Use multiprocessing to speed up computation

This commit refactors the code to make it possible to use multiprocessing to speed up the computation of the partial correlations. The major refactor is to move the `__compute_trait_info__` function to the top-level of the module, and provide to it all the other necessary context via the new args.
author: Frederick Muriuki Muriithi 2022-02-03 05:23:24 +0300
committer: BonfaceKilz 2022-02-08 10:12:27 +0300
commit: d037b551b7877b7611fcc161006d82e1e148d6aa (patch)
tree: 4019abd014686088747372e789513b191253ff5b /gn3
parent: 5ca7e792083f25b487890f9f38ae57bd3f9c29c4 (diff)
download: genenetwork3-d037b551b7877b7611fcc161006d82e1e148d6aa.tar.gz
2 files changed, 53 insertions, 51 deletions
diff --git a/gn3/computations/partial_correlations.py b/gn3/computations/partial_correlations.py
index 157024b..52c833f 100644
--- a/gn3/computations/partial_correlations.py
+++ b/gn3/computations/partial_correlations.py
@@ -6,6 +6,7 @@ GeneNetwork1.
 """
 
 import math
+import multiprocessing as mp
 from functools import reduce, partial
 from typing import Any, Tuple, Union, Sequence
 
@@ -14,12 +15,12 @@ import pandas
 import pingouin
 from scipy.stats import pearsonr, spearmanr
 
-from gn3.settings import TEXTDIR
 from gn3.random import random_string
 from gn3.function_helpers import  compose
 from gn3.data_helpers import parse_csv_line
 from gn3.db.traits import export_informative
 from gn3.db.datasets import retrieve_trait_dataset
+from gn3.settings import TEXTDIR, MULTIPROCESSOR_PROCS
 from gn3.db.partial_correlations import traits_info, traits_data
 from gn3.db.species import species_name, translate_to_mouse_gene_id
 from gn3.db.correlations import (
@@ -281,6 +282,47 @@ def build_data_frame(
         return interm_df.rename(columns={"z0": "z"})
     return interm_df
 
+def compute_trait_info(primary_vals, control_vals, target, method):
+    targ_vals = target[0]
+    targ_name = target[1]
+    primary = [
+        prim for targ, prim in zip(targ_vals, primary_vals)

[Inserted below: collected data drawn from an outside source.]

/-- THE COLLAR FACTS for `W_{μν}` (`μ ≠ ν`, `0 ≤ κ ≤ κ₁₆₆(d)`): on the single-collar set `F ≠ 0` and `W` takes the value
of the zone representative (periodicity in general position + near-side positivity of `Re Δ^ξ`). [folklore] -/
theorem collar_main (n : ℕ) [NeZero n] {κ : ℝ} (hκ0 : 0 ≤ κ) (hκ : κ ≤ kappa166 d) {i : Fin d}
    {q : Fin d → ℂ} (hq : q ∈ Collar d κ i) {μ ν : Fin d} (hμν : μ ≠ ν) :
    F66 n q ≠ 0 ∧ W166 n μ ν q = W166 n μ ν (zoneRep q i) := by
  have hπ := Real.pi_gt_three
  obtain ⟨hκ1, hdκ⟩ := kappa_small hκ0 (hκ.trans (kappa166_le_rOf d))
  have hκ4 : κ ≤ 1 / 4 := (hκ.trans (kappa166_le_rOf d)).trans (rOf_le d)
  have hIm : ∀ ν, |(q ν).im| ≤ κ := fun ν => by
    by_cases h : ν = i
    · subst h; exact hq.2.2
    · exact (hq.1 ν h).2
  have hS : zoneRep q i ∈ Strip d κ := zoneRep_mem_Strip (by linarith) hq
  have hFz : F66 n (zoneRep q i) ≠ 0 := F66_ne_zero_of_mem n hκ0 hκ hS
  have hri := hq.2.1
  by_cases hgt : Real.pi < (q i).re
  · have hzr : zoneRep q i = Function.update q i (q i - 2 * Real.pi) := by
      unfold zoneRep; rw [if_pos hgt]
    rw [hzr] at hFz ⊢
    set p : Fin d → ℂ := Function.update q i (q i - 2 * Real.pi) with hp
    have hpi : p i = q i - 2 * Real.pi := by rw [hp, Function.update_self]
    have htr : tr p i = q := by
      unfold tr
      rw [hpi, hp, Function.update_idem, sub_add_cancel, Function.update_eq_self]
    have hub : (q i).re ≤ Real.pi + κ := by rw [abs_of_pos (by linarith)] at hri; exact hri
    have hpre : (p i).re = (q i).re - 2 * Real.pi := by rw [hpi]; simp
    have hz : p i ≠ 0 := by
      intro h; have := congrArg Complex.re h; rw [hpre, Complex.zero_re] at this; linarith
    have hz' : p i + 2 * Real.pi ≠ 0 := by
      rw [hpi, sub_add_cancel]
      intro h; have := congrArg Complex.re h; rw [Complex.zero_re] at this; linarith
    have hImp : ∀ ν, |(p ν).im| ≤ κ := by
      intro ν
      by_cases h : ν = i
      · subst h; rw [hpi]; simpa using hIm ν
      · rw [hp, Function.update_of_ne h]; exact hIm ν
    have h0 : DeltaXi n 0 p ≠ 0 := by
      have habs : |(p i).re| = 2 * Real.pi - (q i).re := by
        rw [hpre, abs_of_neg (by linarith)]; ring
      have := re_DeltaXi_pos_near_side n hκ1 hdκ hImp i (by rw [habs]; linarith) (by rw [habs]; linarith)
      intro h; rw [h, Complex.zero_re] at this; exact lt_irrefl _ this
    have h1 : DeltaXi n 0 (tr p i) ≠ 0 := by
      rw [htr]
      have habs : |(q i).re| = (q i).re := abs_of_pos (by linarith)
      have := re_DeltaXi_pos_near_side n hκ1 hdκ hIm i (by rw [habs]; linarith) (by rw [habs]; linarith)
      intro h; rw [h, Complex.zero_re] at this; exact lt_irrefl _ this
    have hFq : F66 n q ≠ 0 := by
      have := (F66_tr_ne_zero_iff n p i hz hz' h0 h1).mpr hFz
      rwa [htr] at this
    have hW := W166_tr_gen n i hz hz' h0 h1 hFz hμν
    rw [htr] at hW
    exact ⟨hFq, hW⟩
  · by_cases hlt : (q i).re < -Real.pi
    · have hzr : zoneRep q i = tr q i := by
        unfold zoneRep tr; rw [if_neg hgt, if_pos hlt]
      rw [hzr] at hFz ⊢
      have hlb : -Real.pi - κ ≤ (q i).re := by rw [abs_of_neg (by linarith)] at hri; linarith
      have hz : q i ≠ 0 := by
        intro h; have := congrArg Complex.re h; rw [Complex.zero_re] at this; linarith
      have hz' : q i + 2 * Real.pi ≠ 0 := by
        intro h; have := congrArg Complex.re h; simp at this; linarith
      have h0 : DeltaXi n 0 q ≠ 0 := by
        have habs : |(q i).re| = -(q i).re := abs_of_neg (by linarith)
        have := re_DeltaXi_pos_near_side n hκ1 hdκ hIm i (by rw [habs]; linarith) (by rw [habs]; linarith)
        intro h; rw [h, Complex.zero_re] at this; exact lt_irrefl _ this
      have hImt : ∀ ν, |(tr q i ν).im| ≤ κ := by
        intro ν
        by_cases h : ν = i
        · subst h; rw [tr_im]; exact hIm ν
        · rw [tr_apply_of_ne h]; exact hIm ν
      have h1 : DeltaXi n 0 (tr q i) ≠ 0 := by
        have hre : (tr q i i).re = (q i).re + 2 * Real.pi := by rw [tr_re_self]
        have habs : |(tr q i i).re| = (q i).re + 2 * Real.pi := by rw [hre, abs_of_pos (by linarith)]
        have := re_DeltaXi_pos_near_side n hκ1 hdκ hImt i (by rw [habs]; linarith) (by rw [habs]; linarith)
        intro h; rw [h, Complex.zero_re] at this; exact lt_irrefl _ this
      have hFq : F66 n q ≠ 0 := (F66_tr_ne_zero_iff n q i hz hz' h0 h1).mp hFz
      exact ⟨hFq, (W166_tr_gen n i hz hz' h0 h1 hFq hμν).symm⟩
    · have hzr : zoneRep q i = q := by
        unfold zoneRep; rw [if_neg hgt, if_neg hlt]
      rw [hzr] at hFz ⊢
      exact ⟨hFz, rfl⟩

+        if targ is not None]
+
+    if len(primary) < 3:
+        return None
+
+    def __remove_controls_for_target_nones(cont_targ):
+        return tuple(cont for cont, targ in cont_targ if targ is not None)
+
+    conts_targs = tuple(tuple(
+        zip(control, targ_vals)) for control in control_vals)
+    datafrm = build_data_frame(
+        primary,
+        [targ for targ in targ_vals if targ is not None],
+        [__remove_controls_for_target_nones(cont_targ)
+         for cont_targ in conts_targs])
+    covariates = "z" if datafrm.shape[1] == 3 else [
+        col for col in datafrm.columns if col not in ("x", "y")]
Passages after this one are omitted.